The lives of the former two have been compared throughout history. The ideologies of Martin Luther King Jr. and Malcolm X even came up during the commentary surrounding Marvel’s Black Panther movie, directed by Ryan Coogler. The ideologies of Black Panther (T’Challa – played by Chadwick Boseman) and Erik Kilmonger (played by Michael B Jordan) were likened to the two civil rights activists. Some thought Kilmonger’s desire to arm all oppressed people so they could protect themselves reflected Malcom X’s rhetoric. While T’Challa’s (what some would deem) measured approach was like that of Martin Luther King Jr.

I watched two men, coming from unimaginably different backgrounds, whose positions, originally, were poles apart, driven closer and closer together. By the time each died, their positions had become virtually the same position. It can be said, indeed, that Martin picked up Malcolm’s burden, articulated the vision which Malcolm had begun to see, and for which he paid with his life – James Baldwin in a 1963 TV interview

Medgar Evers died on 12th June 1963; a World War II veteran and university graduate, Medgar Evers was instrumental in overturning segregation laws at the University of Mississippi, public facilities and collating evidence from witnesses in the Emmitt Till murder case. Malcom X died on 21st February 1965, Martin Luther King Jr. died on 4th April 1968. All three of these civil rights activists were killed within a 5 year period and none of them lived to see their 40th birthdays.   
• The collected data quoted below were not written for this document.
/-- `h / τ = (N+1)^{-1/3}`. -/
theorem window_div (τ : ℝ) (hτ : τ ≠ 0) (N : ℕ) :
    window τ N / τ = ((N + 1 : ℕ) : ℝ) ^ (-(1 / 3 : ℝ)) := by
  unfold window
  field_simp

section WindowAPI

variable {ε : ℝ} {n : ℕ}

/-- The window average of a bounded observable is bounded by the same constant (`h > 0`; at a point
where the orbit section is not integrable the interval integral is the Bochner junk value `0`).
(The path-integral bound itself is the tree's `Theorems.SelfTilt.abs_pathInt_le`.) -/
theorem abs_windowAvg_le (Φ : TFlow ε n) {F : TPhase n → ℝ} {C : ℝ} (hC : ∀ z, |F z| ≤ C) {h : ℝ}
    (hh : 0 < h) (z : TPhase n) : |windowAvg Φ F h z| ≤ C := by
  have hJ : |pathInt Φ F h z| ≤ |h| * C := by
    have h1 := intervalIntegral.norm_integral_le_of_norm_le_const (a := (0 : ℝ)) (b := h)
      (f := fun r => F (Φ.flow r z)) (C := C) fun r _ => by
        simpa only [Real.norm_eq_abs] using hC (Φ.flow r z)
    simpa only [Real.norm_eq_abs, sub_zero, mul_comm C] using h1
  unfold windowAvg
  rw [abs_mul, abs_inv, abs_of_pos hh]
  calc h⁻¹ * |pathInt Φ F h z| ≤ h⁻¹ * (|h| * C) := mul_le_mul_of_nonneg_left hJ (inv_nonneg.2 hh.le)
    _ = C := by rw [abs_of_pos hh, ← mul_assoc, inv_mul_cancel₀ hh.ne', one_mul]

/-- The window average of a measurable observable is `μ`-a.e. measurable for every law carried by the good
set (tree: `HardSphereFlow.aemeasurable_intervalIntegral_comp_flow_torus`; the path-integral form is
`Theorems.SelfTilt.aemeasurable_pathInt`). -/
theorem aemeasurable_windowAvg (Φ : TFlow ε n) {μ : Measure (TPhase n)} (hμ : μ Φ.goodᶜ = 0)
    {F : TPhase n → ℝ} (hF : Measurable F) (h : ℝ) : AEMeasurable (windowAvg Φ F h) μ :=
  (Φ.aemeasurable_intervalIntegral_comp_flow_torus hF 0 h hμ).const_mul _

end WindowAPI

/-! ### One-body law: total mass -/

/-- The reduced coordinates are a continuous function of the configuration. -/
theorem continuous_reducedCoord (θ : ℝ) (u₀ : V3) (n : ℕ) (i : Fin n) :
    Continuous (reducedCoord θ u₀ n i) := by
  unfold reducedCoord
  fun_prop

/-- The reduced coordinates are a measurable function of the configuration. -/
theorem measurable_reducedCoord (θ : ℝ) (u₀ : V3) (n : ℕ) (i : Fin n) :
    Measurable (reducedCoord θ u₀ n i) :=
  (continuous_reducedCoord θ u₀ n i).measurable

/-- The reduced one-body law of a probability law is a probability law (`n ≥ 1`). -/
theorem isProbabilityMeasure_oneBodyLaw {ε : ℝ} {n : ℕ} (hn : n ≠ 0) (θ : ℝ) (u₀ : V3) (Φ : TFlow ε n)
    (ν : Measure (TPhase n)) [IsProbabilityMeasure ν] (t : ℝ) :
    IsProbabilityMeasure (oneBodyLaw θ u₀ Φ ν t) := by
  constructor
  have hmap : ∀ i : Fin n,
      ν.map (fun z => reducedCoord θ u₀ n i (Φ.flow t z)) Set.univ = 1 := fun i => by
    rw [Measure.map_apply (f := fun z => reducedCoord θ u₀ n i (Φ.flow t z))
      ((measurable_reducedCoord θ u₀ n i).comp (Φ.measurable_flow t))
      MeasurableSet.univ, Set.preimage_univ, measure_univ]
  simp only [oneBodyLaw, Measure.smul_apply, Measure.coe_finsetSum, Finset.sum_apply, hmap,
    Finset.sum_const, Finset.card_univ, Fintype.card_fin, nsmul_eq_mul, mul_one, smul_eq_mul]
  exact ENNReal.inv_mul_cancel (by exact_mod_cast hn) (ENNReal.natCast_ne_top n)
In his array of writings and novels where he documents the civil rights movement, Baldwin’s words are still pertinent today. Events that led to the Black Lives Matter movement and similar situations, played out over social media is testament to this. When the civil rights movement started there was no social media, now we all have front row seats to witness injustice and oppression. While there has been progress, there is still some way to go for black lives to be seen as equal to others of the human race. There’s still unfinished business to handle…

Clip from 1963 where James Baldwin is asked about his view on the future of America.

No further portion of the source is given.